Rule #1: Super-empowered individuals may rule vertical scenarios, but nation-states still rule horizontal scenarios.



I got this one from a senior personal aide to the Secretary of Defense, who made the observation during a brief I gave him and a slew of his colleagues. His point was simple: a terrorist like Osama bin Laden can put together the people, money, and logistics to hijack three planes and fly them into buildings, but that vertical shock will trigger significant long-term responses from the threatened nation-states. The responses from these states are true horizontal scenarios that stretch on for years, like the global war on terrorism. A serious campaign like that takes an enormous amount of resources, which really only nation-states can muster. So, a super-empowered individual like Bin Laden can certainly pull off a “heist” here and there, but the “police” are able to spend years hunting him down. As my old boss Art Cebrowski likes to say, the terrorist has few resources, but lots of will, whereas the state tends to have lots of resources, but difficulty maintaining will, or vigilance. So it is a cat-and-mouse sort of game over the long run: he has to be shifty, we have to be relentless”

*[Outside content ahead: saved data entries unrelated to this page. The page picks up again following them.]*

/-- **The main term of Theorem 1 for `d > 0`:** for an even primitive quadratic `χ` mod `D > 676` with
`Σ' 1/a ≠ 0`, `(6/π²) L(1,χ)/Σ' 1/a ≥ (6/π²)(2h_K R_K/√D)/(h_K R_K/log(½√D − 1)) = (12/π²) log(½√D − 1)/√D`
(p. 583 with `h₀ log ε₀ = 2 h_K R_K` and the ideal-side Theorem 2).
[cite: GoldfeldSchinzel1975, §4 p. 583] [cite: NeukirchANT1999, Ch. VII §5 (5.11)] -/
theorem mainTerm_ge_even {D : ℕ} [NeZero D] {χ : DirichletCharacter ℂ D}
    (hprim : χ.IsPrimitive) (hquad : χ.IsQuadratic) (heven : χ.Even) (hD : 676 < D)
    (hF : formSum (D : ℤ) ≠ 0) :
    12 / Real.pi ^ 2 * Real.log (Real.sqrt D / 2 - 1) / Real.sqrt D ≤
      6 / Real.pi ^ 2 * (χ.LFunction 1).re / formSum (D : ℤ) := by
  have hD1 : 1 < D := lt_trans (by norm_num) hD
  obtain ⟨K, _, _, h2, hdK⟩ := SiegelZeroClassNumber.exists_field_of_even hD1 hprim hquad heven
  have hre := SiegelZeroClassNumber.lOne_re_eq_of_even h2 hdK hD1 hprim hquad heven
  have hFle := formSum_le_classNumber_mul_regulator_div K h2 hdK hD
  have hF0 : 0 < formSum (D : ℤ) := lt_of_le_of_ne (formSum_nonneg _) (Ne.symm hF)
  have hD0 : (0 : ℝ) < D := by exact_mod_cast (lt_trans (by norm_num) hD : 0 < D)
  have hh : (0 : ℝ) < NumberField.classNumber K := by
    exact_mod_cast NumberField.classNumber_pos (K := K)
  have hR : 0 < NumberField.Units.regulator K := NumberField.Units.regulator_pos K
  have hsqrt : 0 < Real.sqrt D := Real.sqrt_pos.mpr hD0
  have hsD : (26 : ℝ) < Real.sqrt D := by
    rw [show (26 : ℝ) = Real.sqrt (26 ^ 2) by rw [Real.sqrt_sq]; norm_num]
    exact Real.sqrt_lt_sqrt (by norm_num) (by exact_mod_cast (by omega : 26 ^ 2 < D))
  have hL : 0 < Real.log (Real.sqrt D / 2 - 1) := Real.log_pos (by linarith)
  have hπ := Real.pi_pos
  have hL0 : 0 ≤ (χ.LFunction 1).re := by rw [hre]; positivity
  have hstep : 2 * Real.log (Real.sqrt D / 2 - 1) / Real.sqrt D ≤
      (χ.LFunction 1).re / formSum (D : ℤ) := by
    calc 2 * Real.log (Real.sqrt D / 2 - 1) / Real.sqrt D
        = (χ.LFunction 1).re / (NumberField.classNumber K * NumberField.Units.regulator K /
            Real.log (Real.sqrt D / 2 - 1)) := by
          rw [hre]; field_simp
      _ ≤ (χ.LFunction 1).re / formSum (D : ℤ) := div_le_div_of_nonneg_left hL0 hF0 hFle
  calc 12 / Real.pi ^ 2 * Real.log (Real.sqrt D / 2 - 1) / Real.sqrt D
      = 6 / Real.pi ^ 2 * (2 * Real.log (Real.sqrt D / 2 - 1) / Real.sqrt D) := by ring
    _ ≤ 6 / Real.pi ^ 2 * ((χ.LFunction 1).re / formSum (D : ℤ)) := by gcongr
    _ = 6 / Real.pi ^ 2 * (χ.LFunction 1).re / formSum (D : ℤ) := by ring

/-! ### Real zeros are `< 1`; thresholds -/

/-- Every real zero of `L(s, χ)`, `χ ≠ 1`, has `β < 1`. [folklore] -/
private theorem lt_one_of_LFunction_eq_zero' {D : ℕ} [NeZero D] {χ : DirichletCharacter ℂ D}
    (hχ : χ ≠ 1) {β : ℝ} (hβ : χ.LFunction (β : ℂ) = 0) : β < 1 := by
  by_contra hle
  exact DirichletCharacter.LFunction_ne_zero_of_one_le_re χ (Or.inl hχ)
    (by simpa using not_lt.mp hle) hβ

/-- From a real limit `f(x) → 0` (`x → ∞`) to a natural threshold. [folklore] -/
private theorem exists_nat_forall_lt_of_tendsto' {f : ℝ → ℝ} (hf : Tendsto f atTop (𝓝 0)) {ε : ℝ}
    (hε : 0 < ε) : ∃ N : ℕ, ∀ n : ℕ, N ≤ n → f n < ε := by
  have h := (hf.comp tendsto_natCast_atTop_atTop).eventually (eventually_lt_nhds hε)
  obtain ⟨N, hN⟩ := Filter.eventually_atTop.mp h
  exact ⟨N, fun n hn => hN n hn⟩

/-- `(log x)²/√x → 0`. [folklore] -/
private theorem tendsto_log_sq_div_sqrt' :
    Tendsto (fun x : ℝ => Real.log x ^ 2 / Real.sqrt x) atTop (𝓝 0) := by
  have h := (isLittleO_log_rpow_rpow_atTop (2 : ℝ) (by norm_num : (0 : ℝ) < 1 / 2)).tendsto_div_nhds_zero
  refine h.congr' (Eventually.of_forall fun x => ?_)
  simp only [Real.sqrt_eq_rpow, Real.rpow_two]

/-- `(log x)³/√x → 0`. [folklore] -/
private theorem tendsto_log_cube_div_sqrt :
    Tendsto (fun x : ℝ => Real.log x ^ 3 / Real.sqrt x) atTop (𝓝 0) := by
  have h := (isLittleO_log_rpow_rpow_atTop ((3 : ℕ) : ℝ) (by norm_num : (0 : ℝ) < 1 / 2)).tendsto_div_nhds_zero
  refine h.congr' (Eventually.of_forall fun x => ?_)
  simp only [Real.sqrt_eq_rpow, Real.rpow_natCast]

/-- `(log log x)²/log x + 1/log x → 0`. [folklore] -/
private theorem tendsto_loglog_sq_div_log_add_inv_log' :
    Tendsto (fun x : ℝ => Real.log (Real.log x) ^ 2 / Real.log x + (Real.log x)⁻¹) atTop (𝓝 0) := by
  have h1 := (Real.tendsto_pow_log_div_mul_add_atTop 1 0 2 one_ne_zero).comp Real.tendsto_log_atTop
  have h2 := tendsto_inv_atTop_zero.comp Real.tendsto_log_atTop
  have h := h1.add h2
  rw [add_zero] at h
  refine h.congr' (Eventually.of_forall fun x => ?_)
  simp

/-- A natural threshold beyond which `log n > A`. [folklore] -/
private theorem exists_nat_forall_log_gt (A : ℝ) : ∃ N : ℕ, ∀ n : ℕ, N ≤ n → A < Real.log n := by
  have h := (Real.tendsto_log_atTop.comp tendsto_natCast_atTop_atTop).eventually_gt_atTop A
  obtain ⟨N, hN⟩ := Filter.eventually_atTop.mp h
  exact ⟨N, fun n hn => hN n hn⟩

I’m generally in agreement here with a significant caveat.

Governments of great power nation-states are like ocean liners. Once bureaucratic resistance to a policy is overcome and a new policy direction is set a tremendous power of institutional momentum develops that future officeholders can stop or reverse course only with the greatest difficulty and even that over a period of time. Stalin, allegedly, is once said to have asked of one of his henchmen ” How much does the state weigh ? ” – it weighs one hell of a lot if it comes breathing down your neck ! Just ask Saddam. So I do agree, horizontal scenarios keep unfolding for years after the System Perturbation that triggered the response.

My caveat is the concept of ” marginality “. All systems have tipping points where the accumulated stress is too much to bear and the ability of the system or state to self-regulate, enforce rule-sets and reproduce their core values is exceeded. Suddenly, a once formidible regime like the USSR finds it’s own elite security troops unreliable and long-dormant regions have sprung to life and begun pulling away from the center. While it is unlikely that a superempowered individual on their own could spark such a crisis, a System Perturbation could, at the right time, push an already strained system over the edge.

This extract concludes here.